**Exercise aim:**
When you reach the line in the listing below that contains "Torus.timeDerivWithin (Icc (CascadeParams.tInject j₀", begin returning lines exactly as written, and stop after the line that contains "(hg : ∀ k < 2 * (J". Return no other lines.

**Task input:**
□ □ □ □ □ □ □

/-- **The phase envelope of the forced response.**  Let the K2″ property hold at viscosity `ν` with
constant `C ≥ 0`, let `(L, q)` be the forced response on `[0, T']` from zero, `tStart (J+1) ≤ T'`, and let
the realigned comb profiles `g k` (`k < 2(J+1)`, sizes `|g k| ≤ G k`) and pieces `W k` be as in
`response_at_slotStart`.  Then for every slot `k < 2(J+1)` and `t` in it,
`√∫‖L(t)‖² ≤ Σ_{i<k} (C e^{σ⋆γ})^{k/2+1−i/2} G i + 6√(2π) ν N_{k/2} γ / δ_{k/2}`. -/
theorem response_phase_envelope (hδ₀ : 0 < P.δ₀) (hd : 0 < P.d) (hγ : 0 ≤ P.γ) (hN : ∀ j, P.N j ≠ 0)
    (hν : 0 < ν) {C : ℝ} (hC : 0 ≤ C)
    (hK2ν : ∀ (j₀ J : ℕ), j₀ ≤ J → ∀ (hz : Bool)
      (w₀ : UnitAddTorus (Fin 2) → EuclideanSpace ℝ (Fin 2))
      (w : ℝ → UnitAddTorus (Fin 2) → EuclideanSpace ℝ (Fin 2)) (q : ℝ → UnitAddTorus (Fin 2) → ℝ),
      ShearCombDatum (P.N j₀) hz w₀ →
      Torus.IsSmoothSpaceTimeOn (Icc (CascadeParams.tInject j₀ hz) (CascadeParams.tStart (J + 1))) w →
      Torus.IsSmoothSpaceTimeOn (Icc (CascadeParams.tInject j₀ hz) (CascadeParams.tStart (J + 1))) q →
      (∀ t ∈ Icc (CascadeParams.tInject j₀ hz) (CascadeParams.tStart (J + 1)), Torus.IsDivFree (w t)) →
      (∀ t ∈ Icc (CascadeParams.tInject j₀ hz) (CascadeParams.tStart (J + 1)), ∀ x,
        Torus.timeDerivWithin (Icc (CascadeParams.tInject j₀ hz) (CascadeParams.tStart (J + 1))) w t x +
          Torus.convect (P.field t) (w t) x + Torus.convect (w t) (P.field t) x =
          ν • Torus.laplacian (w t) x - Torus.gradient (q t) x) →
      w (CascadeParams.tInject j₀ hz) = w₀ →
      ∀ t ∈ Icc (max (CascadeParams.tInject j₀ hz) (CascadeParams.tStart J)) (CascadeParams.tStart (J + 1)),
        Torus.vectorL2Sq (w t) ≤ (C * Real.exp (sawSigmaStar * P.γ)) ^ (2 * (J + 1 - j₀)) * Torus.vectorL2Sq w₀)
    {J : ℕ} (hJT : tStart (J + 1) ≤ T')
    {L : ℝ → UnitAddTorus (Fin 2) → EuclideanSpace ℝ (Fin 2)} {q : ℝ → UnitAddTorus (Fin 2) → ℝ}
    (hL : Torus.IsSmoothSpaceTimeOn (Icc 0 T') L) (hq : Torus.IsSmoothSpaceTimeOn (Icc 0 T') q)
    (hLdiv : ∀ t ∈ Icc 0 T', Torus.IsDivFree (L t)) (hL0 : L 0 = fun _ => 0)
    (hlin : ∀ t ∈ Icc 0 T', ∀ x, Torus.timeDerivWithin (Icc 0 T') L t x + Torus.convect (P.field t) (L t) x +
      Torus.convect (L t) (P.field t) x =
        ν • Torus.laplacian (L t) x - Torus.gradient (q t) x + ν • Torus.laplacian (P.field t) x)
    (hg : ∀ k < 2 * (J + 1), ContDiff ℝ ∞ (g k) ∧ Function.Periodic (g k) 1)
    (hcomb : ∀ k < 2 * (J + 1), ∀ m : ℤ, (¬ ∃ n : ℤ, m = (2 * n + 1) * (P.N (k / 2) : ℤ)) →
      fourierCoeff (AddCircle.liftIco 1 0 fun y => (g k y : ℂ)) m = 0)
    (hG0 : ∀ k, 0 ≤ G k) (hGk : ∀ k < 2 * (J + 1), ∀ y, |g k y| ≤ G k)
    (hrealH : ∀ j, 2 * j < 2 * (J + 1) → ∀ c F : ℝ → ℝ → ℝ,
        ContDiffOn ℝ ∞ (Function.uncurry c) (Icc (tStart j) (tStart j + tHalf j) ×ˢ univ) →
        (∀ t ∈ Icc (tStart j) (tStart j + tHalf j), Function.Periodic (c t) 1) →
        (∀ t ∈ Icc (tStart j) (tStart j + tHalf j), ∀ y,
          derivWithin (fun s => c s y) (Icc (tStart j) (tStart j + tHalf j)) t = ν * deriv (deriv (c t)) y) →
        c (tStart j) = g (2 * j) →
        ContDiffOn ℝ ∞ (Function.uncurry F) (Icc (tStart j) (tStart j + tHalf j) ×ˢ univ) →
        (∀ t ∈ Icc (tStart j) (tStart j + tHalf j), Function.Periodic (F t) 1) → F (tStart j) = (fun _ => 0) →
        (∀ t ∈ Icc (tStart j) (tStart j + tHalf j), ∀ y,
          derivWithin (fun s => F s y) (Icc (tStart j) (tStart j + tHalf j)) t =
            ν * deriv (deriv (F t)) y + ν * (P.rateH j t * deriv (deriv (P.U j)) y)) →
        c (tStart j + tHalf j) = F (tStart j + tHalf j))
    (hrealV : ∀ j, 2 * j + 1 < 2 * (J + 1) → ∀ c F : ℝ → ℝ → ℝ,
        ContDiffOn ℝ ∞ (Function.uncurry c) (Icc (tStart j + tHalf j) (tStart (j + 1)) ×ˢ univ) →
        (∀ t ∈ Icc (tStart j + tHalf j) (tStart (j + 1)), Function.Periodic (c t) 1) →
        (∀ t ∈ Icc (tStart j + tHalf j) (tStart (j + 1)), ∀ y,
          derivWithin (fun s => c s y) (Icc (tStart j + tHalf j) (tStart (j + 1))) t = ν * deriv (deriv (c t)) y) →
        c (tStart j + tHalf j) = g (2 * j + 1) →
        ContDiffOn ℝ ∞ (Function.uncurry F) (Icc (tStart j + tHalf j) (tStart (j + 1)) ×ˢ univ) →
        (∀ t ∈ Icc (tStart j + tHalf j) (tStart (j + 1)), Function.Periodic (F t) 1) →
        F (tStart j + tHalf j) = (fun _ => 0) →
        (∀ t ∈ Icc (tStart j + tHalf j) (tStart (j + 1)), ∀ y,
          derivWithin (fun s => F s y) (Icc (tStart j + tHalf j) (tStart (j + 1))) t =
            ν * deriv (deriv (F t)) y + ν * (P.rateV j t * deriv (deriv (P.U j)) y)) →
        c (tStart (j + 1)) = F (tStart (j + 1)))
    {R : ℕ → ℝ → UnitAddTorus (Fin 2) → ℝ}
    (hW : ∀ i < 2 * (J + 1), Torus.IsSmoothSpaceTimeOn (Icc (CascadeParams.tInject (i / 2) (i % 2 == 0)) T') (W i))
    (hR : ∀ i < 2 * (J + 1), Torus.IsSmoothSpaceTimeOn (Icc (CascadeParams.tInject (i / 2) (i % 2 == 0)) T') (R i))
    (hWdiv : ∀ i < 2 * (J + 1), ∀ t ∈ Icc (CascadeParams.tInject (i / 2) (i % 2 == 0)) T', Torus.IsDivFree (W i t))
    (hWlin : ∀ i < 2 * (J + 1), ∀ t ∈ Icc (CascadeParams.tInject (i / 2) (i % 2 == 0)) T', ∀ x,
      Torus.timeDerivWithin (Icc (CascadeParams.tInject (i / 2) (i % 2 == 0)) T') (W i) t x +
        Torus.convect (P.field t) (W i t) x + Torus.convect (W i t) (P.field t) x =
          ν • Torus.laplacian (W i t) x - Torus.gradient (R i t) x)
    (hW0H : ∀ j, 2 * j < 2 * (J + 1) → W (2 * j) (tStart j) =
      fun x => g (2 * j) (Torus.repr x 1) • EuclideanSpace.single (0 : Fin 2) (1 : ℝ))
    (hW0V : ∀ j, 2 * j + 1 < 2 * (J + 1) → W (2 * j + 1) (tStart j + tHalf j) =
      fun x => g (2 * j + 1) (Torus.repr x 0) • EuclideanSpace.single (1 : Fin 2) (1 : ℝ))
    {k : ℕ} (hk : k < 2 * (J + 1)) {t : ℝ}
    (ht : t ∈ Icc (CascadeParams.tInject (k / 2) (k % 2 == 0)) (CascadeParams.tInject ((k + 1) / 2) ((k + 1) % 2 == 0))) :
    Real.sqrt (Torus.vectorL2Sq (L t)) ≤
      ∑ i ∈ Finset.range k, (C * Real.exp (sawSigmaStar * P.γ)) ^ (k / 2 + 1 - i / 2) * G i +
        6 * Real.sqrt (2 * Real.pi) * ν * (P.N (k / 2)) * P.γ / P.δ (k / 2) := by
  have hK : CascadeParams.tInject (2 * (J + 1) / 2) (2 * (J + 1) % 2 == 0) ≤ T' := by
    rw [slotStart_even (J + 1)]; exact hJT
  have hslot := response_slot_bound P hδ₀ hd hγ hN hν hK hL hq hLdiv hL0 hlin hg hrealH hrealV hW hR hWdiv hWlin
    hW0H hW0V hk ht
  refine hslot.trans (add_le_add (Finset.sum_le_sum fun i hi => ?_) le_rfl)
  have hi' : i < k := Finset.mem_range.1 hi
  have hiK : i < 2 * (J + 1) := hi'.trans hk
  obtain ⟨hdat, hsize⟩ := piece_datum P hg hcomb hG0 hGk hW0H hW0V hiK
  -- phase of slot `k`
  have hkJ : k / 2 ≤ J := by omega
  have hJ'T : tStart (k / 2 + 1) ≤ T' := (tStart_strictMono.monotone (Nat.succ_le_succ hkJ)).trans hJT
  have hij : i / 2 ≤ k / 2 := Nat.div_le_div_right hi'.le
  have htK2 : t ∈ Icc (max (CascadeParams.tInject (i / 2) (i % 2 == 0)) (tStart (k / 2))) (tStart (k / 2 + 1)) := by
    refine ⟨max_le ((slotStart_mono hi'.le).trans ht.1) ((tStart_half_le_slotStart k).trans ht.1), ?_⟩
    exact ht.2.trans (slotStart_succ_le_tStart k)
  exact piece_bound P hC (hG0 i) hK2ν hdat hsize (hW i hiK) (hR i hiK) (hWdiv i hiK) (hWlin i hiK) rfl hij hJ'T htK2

□ □ □ □ □ □ □

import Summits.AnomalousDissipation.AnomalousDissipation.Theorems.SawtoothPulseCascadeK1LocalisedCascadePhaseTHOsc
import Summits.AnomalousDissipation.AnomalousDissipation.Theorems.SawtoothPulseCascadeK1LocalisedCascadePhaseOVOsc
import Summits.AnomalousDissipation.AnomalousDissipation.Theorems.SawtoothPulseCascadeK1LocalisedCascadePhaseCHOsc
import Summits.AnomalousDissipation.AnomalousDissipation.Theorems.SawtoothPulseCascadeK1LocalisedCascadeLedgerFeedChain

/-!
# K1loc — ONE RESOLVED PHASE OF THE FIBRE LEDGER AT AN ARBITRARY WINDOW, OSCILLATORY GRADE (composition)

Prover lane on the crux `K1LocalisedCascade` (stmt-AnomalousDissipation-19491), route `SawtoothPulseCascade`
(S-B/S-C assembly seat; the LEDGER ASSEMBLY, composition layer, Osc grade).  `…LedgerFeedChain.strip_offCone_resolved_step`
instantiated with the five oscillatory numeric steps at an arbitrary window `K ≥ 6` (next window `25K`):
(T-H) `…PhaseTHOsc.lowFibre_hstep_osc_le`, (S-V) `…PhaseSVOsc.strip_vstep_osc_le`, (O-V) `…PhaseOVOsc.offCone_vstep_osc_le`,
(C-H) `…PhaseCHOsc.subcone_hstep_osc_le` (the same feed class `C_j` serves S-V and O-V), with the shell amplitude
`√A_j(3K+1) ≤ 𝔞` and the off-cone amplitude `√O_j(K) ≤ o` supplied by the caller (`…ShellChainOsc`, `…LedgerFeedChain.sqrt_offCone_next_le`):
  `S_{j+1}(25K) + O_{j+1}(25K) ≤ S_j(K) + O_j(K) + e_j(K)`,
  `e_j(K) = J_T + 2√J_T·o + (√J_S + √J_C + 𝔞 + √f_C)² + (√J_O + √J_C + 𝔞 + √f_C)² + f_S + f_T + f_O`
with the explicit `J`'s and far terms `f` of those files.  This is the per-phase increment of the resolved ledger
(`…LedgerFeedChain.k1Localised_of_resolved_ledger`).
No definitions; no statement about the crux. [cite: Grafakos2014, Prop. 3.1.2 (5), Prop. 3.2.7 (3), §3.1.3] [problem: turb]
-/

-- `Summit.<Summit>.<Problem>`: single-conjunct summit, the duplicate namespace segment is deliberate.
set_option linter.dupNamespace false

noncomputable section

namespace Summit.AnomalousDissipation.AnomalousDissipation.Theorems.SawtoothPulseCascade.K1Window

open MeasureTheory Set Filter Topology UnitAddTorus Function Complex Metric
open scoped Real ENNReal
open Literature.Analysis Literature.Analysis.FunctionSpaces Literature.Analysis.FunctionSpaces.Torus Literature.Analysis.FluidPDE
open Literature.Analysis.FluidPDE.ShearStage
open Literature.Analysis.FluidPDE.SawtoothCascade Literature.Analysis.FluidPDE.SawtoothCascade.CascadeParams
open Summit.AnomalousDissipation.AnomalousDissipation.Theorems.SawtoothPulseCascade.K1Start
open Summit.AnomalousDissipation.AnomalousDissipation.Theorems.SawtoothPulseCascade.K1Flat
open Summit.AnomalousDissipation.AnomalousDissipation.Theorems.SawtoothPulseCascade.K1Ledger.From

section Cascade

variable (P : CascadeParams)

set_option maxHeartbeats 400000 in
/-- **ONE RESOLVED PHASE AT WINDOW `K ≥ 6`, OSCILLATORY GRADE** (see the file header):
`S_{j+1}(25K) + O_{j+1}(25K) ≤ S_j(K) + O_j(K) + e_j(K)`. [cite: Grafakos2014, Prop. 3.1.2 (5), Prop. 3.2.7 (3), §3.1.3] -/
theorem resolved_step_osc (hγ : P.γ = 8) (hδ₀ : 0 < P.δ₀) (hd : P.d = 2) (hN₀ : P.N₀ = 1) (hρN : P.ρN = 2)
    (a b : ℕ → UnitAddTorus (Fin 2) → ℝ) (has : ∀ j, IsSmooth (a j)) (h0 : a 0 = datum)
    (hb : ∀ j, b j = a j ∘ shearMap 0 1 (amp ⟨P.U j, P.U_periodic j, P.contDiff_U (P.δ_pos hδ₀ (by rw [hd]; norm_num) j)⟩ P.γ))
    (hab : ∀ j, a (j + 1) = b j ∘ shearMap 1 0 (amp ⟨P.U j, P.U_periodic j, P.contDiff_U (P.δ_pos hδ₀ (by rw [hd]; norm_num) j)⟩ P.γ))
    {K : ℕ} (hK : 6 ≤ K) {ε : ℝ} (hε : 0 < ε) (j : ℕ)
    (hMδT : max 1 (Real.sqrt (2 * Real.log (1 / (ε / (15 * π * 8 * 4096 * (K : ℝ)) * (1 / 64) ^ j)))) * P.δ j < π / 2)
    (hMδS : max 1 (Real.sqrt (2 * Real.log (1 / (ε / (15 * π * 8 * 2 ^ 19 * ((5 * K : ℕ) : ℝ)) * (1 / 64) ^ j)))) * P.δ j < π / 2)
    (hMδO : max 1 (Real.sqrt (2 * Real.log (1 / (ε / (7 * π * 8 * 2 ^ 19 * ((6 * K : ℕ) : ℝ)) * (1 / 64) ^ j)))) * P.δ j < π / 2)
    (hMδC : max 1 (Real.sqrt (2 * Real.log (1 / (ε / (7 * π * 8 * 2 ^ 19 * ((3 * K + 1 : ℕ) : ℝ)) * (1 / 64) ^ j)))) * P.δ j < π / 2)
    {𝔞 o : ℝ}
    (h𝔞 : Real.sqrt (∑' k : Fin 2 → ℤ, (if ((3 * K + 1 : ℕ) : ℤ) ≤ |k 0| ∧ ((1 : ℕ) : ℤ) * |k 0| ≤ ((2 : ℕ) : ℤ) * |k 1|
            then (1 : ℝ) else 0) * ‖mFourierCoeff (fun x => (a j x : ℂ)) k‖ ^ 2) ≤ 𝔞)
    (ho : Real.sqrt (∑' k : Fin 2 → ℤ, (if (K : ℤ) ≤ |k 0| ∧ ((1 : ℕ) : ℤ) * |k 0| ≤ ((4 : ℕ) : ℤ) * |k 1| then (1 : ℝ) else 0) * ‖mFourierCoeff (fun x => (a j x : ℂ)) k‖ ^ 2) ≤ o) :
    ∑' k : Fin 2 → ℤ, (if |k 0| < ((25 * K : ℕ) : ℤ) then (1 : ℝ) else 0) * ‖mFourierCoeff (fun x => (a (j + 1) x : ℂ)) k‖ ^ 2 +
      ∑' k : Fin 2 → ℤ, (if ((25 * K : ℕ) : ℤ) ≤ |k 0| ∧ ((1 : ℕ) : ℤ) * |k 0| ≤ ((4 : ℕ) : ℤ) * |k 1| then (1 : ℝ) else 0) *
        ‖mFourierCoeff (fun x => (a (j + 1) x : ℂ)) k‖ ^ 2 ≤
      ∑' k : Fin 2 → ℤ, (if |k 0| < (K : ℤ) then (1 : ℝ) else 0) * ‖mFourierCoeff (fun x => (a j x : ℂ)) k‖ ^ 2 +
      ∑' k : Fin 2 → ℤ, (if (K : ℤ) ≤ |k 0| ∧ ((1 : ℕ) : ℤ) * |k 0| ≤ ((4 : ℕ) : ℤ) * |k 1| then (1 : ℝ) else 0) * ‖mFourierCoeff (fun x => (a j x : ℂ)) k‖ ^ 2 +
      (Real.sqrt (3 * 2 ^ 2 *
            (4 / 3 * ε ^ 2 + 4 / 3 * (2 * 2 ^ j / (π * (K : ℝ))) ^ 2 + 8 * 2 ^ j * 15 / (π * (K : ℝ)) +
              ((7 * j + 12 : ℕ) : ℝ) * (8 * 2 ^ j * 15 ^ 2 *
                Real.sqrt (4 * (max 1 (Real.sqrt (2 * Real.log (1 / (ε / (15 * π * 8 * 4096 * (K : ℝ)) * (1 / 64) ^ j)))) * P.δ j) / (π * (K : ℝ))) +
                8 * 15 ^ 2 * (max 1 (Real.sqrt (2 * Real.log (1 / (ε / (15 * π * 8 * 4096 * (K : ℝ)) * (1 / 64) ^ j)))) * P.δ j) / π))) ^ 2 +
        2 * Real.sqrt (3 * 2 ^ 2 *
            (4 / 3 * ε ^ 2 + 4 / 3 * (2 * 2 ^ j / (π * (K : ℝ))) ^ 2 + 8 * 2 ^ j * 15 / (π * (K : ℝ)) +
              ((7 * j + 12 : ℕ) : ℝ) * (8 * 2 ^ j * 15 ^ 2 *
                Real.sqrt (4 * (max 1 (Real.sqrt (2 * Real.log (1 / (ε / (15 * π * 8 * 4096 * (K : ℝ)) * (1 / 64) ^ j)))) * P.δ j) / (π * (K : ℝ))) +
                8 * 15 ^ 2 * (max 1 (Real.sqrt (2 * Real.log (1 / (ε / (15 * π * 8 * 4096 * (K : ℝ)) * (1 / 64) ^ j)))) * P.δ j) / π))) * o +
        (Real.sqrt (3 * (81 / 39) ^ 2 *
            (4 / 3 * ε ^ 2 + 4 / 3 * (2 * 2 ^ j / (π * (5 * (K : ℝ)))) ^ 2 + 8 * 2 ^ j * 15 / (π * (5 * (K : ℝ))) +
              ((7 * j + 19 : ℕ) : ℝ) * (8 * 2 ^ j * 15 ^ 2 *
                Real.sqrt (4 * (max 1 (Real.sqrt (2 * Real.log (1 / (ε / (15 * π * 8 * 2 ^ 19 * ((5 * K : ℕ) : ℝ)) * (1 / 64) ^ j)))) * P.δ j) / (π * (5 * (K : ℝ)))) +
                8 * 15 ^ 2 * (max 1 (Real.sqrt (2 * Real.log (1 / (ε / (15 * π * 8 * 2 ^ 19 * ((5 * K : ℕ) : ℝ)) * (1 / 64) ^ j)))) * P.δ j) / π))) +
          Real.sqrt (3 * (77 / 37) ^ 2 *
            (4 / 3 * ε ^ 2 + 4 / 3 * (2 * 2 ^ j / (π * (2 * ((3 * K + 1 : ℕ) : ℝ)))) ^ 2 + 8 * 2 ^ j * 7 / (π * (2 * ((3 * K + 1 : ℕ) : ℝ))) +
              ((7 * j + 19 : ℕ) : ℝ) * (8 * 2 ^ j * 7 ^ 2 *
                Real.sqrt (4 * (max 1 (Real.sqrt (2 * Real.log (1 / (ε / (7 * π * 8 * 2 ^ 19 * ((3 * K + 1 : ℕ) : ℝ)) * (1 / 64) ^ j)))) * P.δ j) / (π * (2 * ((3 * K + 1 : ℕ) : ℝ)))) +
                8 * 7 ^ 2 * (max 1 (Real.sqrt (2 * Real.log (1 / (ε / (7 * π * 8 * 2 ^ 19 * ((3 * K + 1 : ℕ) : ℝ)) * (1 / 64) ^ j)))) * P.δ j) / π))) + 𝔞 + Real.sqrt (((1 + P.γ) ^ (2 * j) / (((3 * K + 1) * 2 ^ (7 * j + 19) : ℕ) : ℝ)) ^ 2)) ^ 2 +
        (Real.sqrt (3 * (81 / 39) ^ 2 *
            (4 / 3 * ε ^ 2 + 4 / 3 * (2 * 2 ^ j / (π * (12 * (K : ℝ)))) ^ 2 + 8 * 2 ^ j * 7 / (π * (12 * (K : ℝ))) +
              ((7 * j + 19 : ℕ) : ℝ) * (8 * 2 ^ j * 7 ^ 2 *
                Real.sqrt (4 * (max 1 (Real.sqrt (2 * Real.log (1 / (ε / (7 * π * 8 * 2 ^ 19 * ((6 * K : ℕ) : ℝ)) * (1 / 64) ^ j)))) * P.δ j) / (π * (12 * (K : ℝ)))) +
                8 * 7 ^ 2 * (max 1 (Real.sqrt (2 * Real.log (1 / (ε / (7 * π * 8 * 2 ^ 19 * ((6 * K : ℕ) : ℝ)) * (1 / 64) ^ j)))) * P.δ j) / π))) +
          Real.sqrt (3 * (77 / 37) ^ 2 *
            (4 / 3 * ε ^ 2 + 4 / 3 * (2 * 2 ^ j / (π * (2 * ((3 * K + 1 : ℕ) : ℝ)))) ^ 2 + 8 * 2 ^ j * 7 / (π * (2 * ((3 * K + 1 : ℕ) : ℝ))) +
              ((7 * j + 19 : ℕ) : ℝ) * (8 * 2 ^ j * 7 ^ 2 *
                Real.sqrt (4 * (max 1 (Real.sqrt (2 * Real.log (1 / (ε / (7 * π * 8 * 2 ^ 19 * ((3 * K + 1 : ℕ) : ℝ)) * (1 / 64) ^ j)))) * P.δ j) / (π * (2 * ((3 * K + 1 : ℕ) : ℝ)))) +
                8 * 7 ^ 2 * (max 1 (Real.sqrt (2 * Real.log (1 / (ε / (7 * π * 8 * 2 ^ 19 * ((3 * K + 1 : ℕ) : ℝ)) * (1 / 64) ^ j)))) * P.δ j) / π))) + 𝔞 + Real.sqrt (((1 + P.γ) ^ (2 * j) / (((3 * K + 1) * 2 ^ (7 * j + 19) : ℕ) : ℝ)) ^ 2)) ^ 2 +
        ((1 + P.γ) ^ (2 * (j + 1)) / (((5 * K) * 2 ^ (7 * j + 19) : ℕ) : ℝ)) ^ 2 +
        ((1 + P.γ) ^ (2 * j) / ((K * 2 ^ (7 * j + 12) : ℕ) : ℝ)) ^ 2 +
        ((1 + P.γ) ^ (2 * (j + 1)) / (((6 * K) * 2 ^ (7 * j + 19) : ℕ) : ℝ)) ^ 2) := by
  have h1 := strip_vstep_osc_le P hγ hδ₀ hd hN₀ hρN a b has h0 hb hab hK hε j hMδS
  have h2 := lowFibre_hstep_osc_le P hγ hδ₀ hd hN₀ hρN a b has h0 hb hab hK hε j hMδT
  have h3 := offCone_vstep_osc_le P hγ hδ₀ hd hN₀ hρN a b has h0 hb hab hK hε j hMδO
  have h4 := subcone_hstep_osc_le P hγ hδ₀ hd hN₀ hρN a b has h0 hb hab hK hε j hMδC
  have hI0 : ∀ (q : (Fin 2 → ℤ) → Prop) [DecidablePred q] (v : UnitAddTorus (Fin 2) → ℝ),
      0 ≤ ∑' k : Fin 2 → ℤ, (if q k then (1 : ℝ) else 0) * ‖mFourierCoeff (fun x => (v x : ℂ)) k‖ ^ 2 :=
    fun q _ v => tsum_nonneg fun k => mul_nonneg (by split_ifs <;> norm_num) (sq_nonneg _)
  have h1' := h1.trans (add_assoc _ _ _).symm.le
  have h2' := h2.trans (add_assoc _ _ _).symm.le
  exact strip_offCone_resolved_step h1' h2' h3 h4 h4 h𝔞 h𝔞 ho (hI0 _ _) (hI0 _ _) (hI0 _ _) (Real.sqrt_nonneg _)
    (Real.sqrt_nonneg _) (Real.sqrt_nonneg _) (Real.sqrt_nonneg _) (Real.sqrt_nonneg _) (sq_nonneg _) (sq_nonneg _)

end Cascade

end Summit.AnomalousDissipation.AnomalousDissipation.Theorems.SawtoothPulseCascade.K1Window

□ □ □ □ □ □ □

**Solved exercise:**
        Torus.timeDerivWithin (Icc (CascadeParams.tInject j₀ hz) (CascadeParams.tStart (J + 1))) w t x +
          Torus.convect (P.field t) (w t) x + Torus.convect (w t) (P.field t) x =
          ν • Torus.laplacian (w t) x - Torus.gradient (q t) x) →
      w (CascadeParams.tInject j₀ hz) = w₀ →
      ∀ t ∈ Icc (max (CascadeParams.tInject j₀ hz) (CascadeParams.tStart J)) (CascadeParams.tStart (J + 1)),
        Torus.vectorL2Sq (w t) ≤ (C * Real.exp (sawSigmaStar * P.γ)) ^ (2 * (J + 1 - j₀)) * Torus.vectorL2Sq w₀)
    {J : ℕ} (hJT : tStart (J + 1) ≤ T')
    {L : ℝ → UnitAddTorus (Fin 2) → EuclideanSpace ℝ (Fin 2)} {q : ℝ → UnitAddTorus (Fin 2) → ℝ}
    (hL : Torus.IsSmoothSpaceTimeOn (Icc 0 T') L) (hq : Torus.IsSmoothSpaceTimeOn (Icc 0 T') q)
    (hLdiv : ∀ t ∈ Icc 0 T', Torus.IsDivFree (L t)) (hL0 : L 0 = fun _ => 0)
    (hlin : ∀ t ∈ Icc 0 T', ∀ x, Torus.timeDerivWithin (Icc 0 T') L t x + Torus.convect (P.field t) (L t) x +
      Torus.convect (L t) (P.field t) x =
        ν • Torus.laplacian (L t) x - Torus.gradient (q t) x + ν • Torus.laplacian (P.field t) x)
    (hg : ∀ k < 2 * (J + 1), ContDiff ℝ ∞ (g k) ∧ Function.Periodic (g k) 1)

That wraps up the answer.